Saved data entries:
○ ○ ○ ○

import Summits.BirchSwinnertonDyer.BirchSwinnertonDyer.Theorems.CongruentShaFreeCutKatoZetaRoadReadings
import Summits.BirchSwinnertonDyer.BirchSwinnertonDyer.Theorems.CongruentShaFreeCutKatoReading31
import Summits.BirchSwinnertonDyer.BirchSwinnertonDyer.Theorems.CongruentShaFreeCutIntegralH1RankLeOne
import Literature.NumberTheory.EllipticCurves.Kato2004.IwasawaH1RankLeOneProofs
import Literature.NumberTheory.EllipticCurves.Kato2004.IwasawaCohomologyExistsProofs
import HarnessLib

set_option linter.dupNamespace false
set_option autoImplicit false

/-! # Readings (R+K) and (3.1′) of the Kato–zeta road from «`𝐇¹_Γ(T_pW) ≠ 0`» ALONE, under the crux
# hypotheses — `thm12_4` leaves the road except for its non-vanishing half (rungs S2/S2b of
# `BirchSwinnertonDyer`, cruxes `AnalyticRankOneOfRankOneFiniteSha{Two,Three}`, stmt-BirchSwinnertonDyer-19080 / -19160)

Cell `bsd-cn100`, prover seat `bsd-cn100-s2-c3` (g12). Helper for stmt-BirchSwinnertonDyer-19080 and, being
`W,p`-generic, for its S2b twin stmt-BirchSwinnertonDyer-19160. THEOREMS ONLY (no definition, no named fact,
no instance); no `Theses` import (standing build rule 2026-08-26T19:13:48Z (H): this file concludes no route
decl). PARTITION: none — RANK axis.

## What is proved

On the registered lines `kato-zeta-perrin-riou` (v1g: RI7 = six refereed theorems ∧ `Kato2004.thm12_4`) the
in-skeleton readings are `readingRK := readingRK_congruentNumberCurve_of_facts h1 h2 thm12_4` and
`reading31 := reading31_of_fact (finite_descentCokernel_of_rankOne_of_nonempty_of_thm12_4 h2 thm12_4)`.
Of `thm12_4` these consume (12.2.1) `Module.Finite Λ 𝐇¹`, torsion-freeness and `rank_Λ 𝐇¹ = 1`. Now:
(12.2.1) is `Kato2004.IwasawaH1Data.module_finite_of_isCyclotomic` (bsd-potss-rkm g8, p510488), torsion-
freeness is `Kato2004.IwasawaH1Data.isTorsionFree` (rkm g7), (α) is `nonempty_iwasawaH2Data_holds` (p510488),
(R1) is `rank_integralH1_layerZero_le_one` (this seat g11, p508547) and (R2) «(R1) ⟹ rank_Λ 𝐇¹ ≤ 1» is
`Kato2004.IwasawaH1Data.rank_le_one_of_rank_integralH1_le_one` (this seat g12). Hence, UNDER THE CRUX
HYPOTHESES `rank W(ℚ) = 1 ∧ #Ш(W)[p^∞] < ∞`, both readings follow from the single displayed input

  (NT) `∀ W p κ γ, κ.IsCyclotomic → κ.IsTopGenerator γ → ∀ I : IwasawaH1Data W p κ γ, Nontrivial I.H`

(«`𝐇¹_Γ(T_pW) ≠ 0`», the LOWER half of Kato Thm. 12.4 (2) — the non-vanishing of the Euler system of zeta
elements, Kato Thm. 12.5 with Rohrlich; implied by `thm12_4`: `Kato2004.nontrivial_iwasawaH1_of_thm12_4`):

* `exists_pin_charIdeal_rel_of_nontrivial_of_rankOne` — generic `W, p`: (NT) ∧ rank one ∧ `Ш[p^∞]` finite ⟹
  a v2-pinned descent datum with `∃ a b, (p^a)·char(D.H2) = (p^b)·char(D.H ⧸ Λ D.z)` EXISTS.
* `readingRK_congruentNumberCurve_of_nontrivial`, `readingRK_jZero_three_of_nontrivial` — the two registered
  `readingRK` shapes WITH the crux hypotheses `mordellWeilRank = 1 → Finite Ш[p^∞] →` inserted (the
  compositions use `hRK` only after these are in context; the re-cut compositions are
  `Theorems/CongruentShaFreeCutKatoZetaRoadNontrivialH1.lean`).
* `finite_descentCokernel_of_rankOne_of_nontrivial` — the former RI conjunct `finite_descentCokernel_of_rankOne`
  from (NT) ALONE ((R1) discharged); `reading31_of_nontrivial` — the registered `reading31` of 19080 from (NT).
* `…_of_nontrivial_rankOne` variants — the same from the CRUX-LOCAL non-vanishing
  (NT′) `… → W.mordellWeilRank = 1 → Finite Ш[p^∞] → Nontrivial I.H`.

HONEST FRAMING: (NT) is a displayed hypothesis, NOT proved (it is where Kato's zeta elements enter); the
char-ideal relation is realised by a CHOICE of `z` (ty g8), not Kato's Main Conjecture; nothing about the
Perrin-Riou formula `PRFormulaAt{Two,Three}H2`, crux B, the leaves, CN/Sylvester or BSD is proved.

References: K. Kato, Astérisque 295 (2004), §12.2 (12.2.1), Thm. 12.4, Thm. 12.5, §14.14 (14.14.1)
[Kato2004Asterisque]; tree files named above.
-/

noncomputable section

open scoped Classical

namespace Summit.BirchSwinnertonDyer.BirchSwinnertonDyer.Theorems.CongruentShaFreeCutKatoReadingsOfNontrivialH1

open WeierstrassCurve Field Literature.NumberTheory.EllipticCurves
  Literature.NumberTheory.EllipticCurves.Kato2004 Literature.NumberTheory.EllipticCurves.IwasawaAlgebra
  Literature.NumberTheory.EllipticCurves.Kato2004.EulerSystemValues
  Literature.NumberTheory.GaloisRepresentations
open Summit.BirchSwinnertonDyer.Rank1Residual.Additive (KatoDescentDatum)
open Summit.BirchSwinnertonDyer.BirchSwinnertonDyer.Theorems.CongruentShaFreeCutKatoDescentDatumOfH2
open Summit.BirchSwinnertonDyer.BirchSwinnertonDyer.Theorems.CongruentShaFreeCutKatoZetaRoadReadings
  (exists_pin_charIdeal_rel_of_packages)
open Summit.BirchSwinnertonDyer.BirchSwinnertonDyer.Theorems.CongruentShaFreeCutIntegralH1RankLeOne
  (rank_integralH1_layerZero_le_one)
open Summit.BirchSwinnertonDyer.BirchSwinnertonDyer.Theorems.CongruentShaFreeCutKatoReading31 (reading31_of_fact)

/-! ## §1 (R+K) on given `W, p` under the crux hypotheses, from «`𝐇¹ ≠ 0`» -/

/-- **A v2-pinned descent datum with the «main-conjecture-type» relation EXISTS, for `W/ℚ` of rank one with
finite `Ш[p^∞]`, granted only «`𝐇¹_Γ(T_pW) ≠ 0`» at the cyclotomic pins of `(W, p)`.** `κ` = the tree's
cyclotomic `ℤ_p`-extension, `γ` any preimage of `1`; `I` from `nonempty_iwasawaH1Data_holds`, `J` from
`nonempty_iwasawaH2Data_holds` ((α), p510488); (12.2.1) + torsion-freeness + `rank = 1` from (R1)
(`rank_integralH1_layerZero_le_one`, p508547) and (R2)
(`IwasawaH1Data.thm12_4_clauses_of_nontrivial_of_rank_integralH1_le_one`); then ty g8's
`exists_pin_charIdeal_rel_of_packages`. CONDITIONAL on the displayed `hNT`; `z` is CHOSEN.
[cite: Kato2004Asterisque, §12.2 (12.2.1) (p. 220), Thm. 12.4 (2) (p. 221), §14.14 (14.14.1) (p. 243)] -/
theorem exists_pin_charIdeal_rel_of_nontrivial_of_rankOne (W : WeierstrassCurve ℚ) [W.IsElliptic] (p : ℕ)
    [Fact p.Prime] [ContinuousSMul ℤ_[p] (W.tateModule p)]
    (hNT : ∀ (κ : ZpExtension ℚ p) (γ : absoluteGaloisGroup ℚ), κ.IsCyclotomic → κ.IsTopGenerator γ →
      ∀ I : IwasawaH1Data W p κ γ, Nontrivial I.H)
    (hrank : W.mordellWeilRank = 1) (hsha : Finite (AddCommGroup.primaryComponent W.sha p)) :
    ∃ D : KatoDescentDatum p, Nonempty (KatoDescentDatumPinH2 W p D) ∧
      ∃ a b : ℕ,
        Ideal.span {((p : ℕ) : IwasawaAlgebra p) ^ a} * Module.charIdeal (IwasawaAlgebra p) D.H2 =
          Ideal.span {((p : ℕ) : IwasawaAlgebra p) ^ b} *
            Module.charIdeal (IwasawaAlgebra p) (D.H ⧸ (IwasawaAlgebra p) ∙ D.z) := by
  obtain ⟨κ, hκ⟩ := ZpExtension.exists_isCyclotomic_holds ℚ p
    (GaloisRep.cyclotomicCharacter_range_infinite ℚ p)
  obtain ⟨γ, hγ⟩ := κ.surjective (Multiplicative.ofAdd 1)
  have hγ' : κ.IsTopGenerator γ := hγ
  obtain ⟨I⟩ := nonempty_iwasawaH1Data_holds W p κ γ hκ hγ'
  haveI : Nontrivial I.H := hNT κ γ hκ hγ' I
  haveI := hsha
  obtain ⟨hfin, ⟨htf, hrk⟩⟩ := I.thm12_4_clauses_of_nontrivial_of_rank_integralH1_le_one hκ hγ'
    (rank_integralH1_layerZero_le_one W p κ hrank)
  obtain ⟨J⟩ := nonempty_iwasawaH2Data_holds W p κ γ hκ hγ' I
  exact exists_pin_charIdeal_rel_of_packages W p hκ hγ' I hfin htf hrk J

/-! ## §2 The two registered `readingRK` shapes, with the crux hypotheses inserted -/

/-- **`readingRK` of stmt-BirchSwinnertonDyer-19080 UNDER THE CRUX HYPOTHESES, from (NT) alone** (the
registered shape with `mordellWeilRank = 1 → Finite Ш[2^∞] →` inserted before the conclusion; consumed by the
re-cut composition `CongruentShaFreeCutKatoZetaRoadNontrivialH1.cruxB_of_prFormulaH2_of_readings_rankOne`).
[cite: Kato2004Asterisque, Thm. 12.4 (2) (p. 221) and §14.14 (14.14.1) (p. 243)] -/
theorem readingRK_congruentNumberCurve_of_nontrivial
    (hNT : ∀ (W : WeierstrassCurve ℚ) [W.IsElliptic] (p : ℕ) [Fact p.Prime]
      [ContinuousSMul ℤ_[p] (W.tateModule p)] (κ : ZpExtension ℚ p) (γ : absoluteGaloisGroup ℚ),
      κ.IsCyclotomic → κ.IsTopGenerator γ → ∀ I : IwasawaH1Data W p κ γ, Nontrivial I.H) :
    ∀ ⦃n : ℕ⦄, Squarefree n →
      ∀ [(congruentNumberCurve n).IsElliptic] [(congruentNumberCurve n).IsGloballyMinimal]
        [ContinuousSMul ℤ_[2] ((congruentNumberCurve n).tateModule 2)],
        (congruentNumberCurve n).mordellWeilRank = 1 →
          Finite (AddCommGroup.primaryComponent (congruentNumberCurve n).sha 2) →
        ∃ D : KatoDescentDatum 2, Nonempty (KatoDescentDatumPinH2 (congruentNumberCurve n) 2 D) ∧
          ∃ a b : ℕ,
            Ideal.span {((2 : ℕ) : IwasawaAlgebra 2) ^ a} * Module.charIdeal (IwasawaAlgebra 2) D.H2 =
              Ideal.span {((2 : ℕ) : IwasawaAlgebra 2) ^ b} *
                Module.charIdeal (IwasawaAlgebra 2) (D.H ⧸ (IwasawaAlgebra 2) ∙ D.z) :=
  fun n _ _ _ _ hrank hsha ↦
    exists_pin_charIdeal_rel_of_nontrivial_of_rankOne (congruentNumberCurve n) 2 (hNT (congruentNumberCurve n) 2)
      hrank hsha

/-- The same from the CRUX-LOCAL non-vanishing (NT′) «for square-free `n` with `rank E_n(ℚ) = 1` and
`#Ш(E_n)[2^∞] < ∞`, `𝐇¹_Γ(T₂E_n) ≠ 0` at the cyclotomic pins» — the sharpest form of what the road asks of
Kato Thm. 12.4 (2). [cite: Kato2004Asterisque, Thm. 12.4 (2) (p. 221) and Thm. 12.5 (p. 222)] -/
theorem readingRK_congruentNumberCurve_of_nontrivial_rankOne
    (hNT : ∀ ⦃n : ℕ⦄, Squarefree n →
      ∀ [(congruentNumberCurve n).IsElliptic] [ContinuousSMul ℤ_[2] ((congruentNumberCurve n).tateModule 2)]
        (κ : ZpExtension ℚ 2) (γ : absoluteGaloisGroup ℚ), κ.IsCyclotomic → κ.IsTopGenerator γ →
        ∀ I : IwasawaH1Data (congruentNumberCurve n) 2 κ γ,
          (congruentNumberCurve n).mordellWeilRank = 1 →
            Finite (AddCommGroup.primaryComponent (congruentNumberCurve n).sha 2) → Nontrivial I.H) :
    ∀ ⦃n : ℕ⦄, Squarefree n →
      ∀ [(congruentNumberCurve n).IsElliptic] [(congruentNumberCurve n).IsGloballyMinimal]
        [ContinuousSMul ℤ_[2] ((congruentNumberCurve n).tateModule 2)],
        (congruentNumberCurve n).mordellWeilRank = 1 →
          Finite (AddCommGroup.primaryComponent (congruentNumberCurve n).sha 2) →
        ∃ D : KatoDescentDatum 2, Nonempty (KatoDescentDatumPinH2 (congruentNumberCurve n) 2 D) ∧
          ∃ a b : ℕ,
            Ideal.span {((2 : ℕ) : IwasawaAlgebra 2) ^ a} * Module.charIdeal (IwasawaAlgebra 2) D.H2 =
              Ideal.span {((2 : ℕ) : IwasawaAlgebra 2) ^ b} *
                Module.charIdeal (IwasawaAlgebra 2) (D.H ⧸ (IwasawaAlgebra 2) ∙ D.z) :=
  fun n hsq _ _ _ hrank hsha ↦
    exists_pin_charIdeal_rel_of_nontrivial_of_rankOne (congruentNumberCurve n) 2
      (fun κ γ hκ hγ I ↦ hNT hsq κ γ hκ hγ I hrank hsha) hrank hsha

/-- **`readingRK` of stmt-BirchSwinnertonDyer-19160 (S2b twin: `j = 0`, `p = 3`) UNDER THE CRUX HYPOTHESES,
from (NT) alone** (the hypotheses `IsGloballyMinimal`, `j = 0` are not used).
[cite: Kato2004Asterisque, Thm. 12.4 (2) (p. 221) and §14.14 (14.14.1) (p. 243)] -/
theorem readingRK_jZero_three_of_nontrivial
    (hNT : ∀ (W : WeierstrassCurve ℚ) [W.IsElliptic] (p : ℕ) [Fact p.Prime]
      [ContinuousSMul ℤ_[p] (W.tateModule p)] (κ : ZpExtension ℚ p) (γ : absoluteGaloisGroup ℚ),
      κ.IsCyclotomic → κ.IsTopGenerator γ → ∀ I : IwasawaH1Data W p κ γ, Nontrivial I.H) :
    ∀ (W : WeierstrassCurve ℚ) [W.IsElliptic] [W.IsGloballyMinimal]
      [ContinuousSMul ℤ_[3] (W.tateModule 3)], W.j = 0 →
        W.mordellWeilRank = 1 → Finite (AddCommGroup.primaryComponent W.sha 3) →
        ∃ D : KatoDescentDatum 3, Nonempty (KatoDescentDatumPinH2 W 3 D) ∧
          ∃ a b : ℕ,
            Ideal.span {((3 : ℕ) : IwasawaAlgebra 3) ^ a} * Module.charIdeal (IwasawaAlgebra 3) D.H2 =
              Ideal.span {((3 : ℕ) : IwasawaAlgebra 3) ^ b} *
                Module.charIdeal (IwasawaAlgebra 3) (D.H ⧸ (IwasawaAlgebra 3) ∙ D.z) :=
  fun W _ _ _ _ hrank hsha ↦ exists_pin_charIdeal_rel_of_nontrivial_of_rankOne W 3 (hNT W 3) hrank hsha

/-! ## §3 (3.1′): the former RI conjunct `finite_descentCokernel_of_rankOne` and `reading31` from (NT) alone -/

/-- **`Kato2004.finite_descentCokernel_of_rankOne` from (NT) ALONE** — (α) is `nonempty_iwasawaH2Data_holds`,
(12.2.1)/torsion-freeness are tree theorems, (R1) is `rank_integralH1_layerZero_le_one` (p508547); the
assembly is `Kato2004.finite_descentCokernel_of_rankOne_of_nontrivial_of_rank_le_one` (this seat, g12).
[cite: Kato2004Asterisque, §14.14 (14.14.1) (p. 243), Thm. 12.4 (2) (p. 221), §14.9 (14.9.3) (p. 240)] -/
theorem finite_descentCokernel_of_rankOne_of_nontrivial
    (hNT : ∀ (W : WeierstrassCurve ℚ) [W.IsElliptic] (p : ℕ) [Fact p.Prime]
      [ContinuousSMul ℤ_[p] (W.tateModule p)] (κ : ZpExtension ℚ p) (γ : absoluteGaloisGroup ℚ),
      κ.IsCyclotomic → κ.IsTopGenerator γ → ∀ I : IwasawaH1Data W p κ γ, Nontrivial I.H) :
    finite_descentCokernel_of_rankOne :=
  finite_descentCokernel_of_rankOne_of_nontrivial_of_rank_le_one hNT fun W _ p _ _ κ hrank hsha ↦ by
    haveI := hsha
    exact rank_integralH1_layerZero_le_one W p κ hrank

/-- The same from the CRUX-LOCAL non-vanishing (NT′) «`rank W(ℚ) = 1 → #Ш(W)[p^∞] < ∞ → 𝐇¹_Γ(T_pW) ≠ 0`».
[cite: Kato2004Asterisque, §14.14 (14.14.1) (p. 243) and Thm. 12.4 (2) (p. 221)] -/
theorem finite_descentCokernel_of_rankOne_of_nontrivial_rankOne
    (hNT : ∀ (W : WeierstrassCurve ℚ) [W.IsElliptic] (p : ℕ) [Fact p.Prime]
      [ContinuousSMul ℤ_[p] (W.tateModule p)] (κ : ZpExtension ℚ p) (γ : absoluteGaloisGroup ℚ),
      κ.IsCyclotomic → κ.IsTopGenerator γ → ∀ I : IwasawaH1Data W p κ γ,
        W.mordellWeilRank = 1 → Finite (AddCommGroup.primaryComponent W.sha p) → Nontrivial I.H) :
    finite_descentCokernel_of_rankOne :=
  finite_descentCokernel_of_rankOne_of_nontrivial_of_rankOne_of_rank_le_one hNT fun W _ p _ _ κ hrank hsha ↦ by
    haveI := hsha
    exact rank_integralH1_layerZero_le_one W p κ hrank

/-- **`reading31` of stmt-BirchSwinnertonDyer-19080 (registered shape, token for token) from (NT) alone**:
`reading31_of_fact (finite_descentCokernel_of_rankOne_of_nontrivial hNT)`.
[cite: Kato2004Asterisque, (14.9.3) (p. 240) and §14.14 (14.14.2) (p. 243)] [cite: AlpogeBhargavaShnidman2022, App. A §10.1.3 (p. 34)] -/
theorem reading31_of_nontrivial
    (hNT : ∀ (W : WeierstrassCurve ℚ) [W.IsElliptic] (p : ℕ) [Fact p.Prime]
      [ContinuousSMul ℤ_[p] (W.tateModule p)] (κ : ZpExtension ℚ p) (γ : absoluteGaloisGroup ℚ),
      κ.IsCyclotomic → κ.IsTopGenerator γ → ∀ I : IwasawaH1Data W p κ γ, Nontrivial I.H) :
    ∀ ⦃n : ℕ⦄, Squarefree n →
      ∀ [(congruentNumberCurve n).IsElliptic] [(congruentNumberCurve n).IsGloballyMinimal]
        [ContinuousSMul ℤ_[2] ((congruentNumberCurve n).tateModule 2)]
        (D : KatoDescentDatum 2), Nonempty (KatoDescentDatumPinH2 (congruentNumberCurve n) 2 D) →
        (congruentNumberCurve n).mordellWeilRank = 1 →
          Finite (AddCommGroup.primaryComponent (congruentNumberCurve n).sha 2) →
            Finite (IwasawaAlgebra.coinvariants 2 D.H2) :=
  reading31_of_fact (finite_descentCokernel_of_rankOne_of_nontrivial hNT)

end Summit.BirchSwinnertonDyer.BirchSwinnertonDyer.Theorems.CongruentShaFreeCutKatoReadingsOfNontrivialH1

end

○ ○ ○ ○

:: Your task ::
Please reproduce, exactly as they appear above, the lines from the line containing "(rkm g7), (α)" up to and including the line containing "system of zeta".

:: Finished exercise ::
freeness is `Kato2004.IwasawaH1Data.isTorsionFree` (rkm g7), (α) is `nonempty_iwasawaH2Data_holds` (p510488),
(R1) is `rank_integralH1_layerZero_le_one` (this seat g11, p508547) and (R2) «(R1) ⟹ rank_Λ 𝐇¹ ≤ 1» is
`Kato2004.IwasawaH1Data.rank_le_one_of_rank_integralH1_le_one` (this seat g12). Hence, UNDER THE CRUX
HYPOTHESES `rank W(ℚ) = 1 ∧ #Ш(W)[p^∞] < ∞`, both readings follow from the single displayed input

  (NT) `∀ W p κ γ, κ.IsCyclotomic → κ.IsTopGenerator γ → ∀ I : IwasawaH1Data W p κ γ, Nontrivial I.H`

(«`𝐇¹_Γ(T_pW) ≠ 0`», the LOWER half of Kato Thm. 12.4 (2) — the non-vanishing of the Euler system of zeta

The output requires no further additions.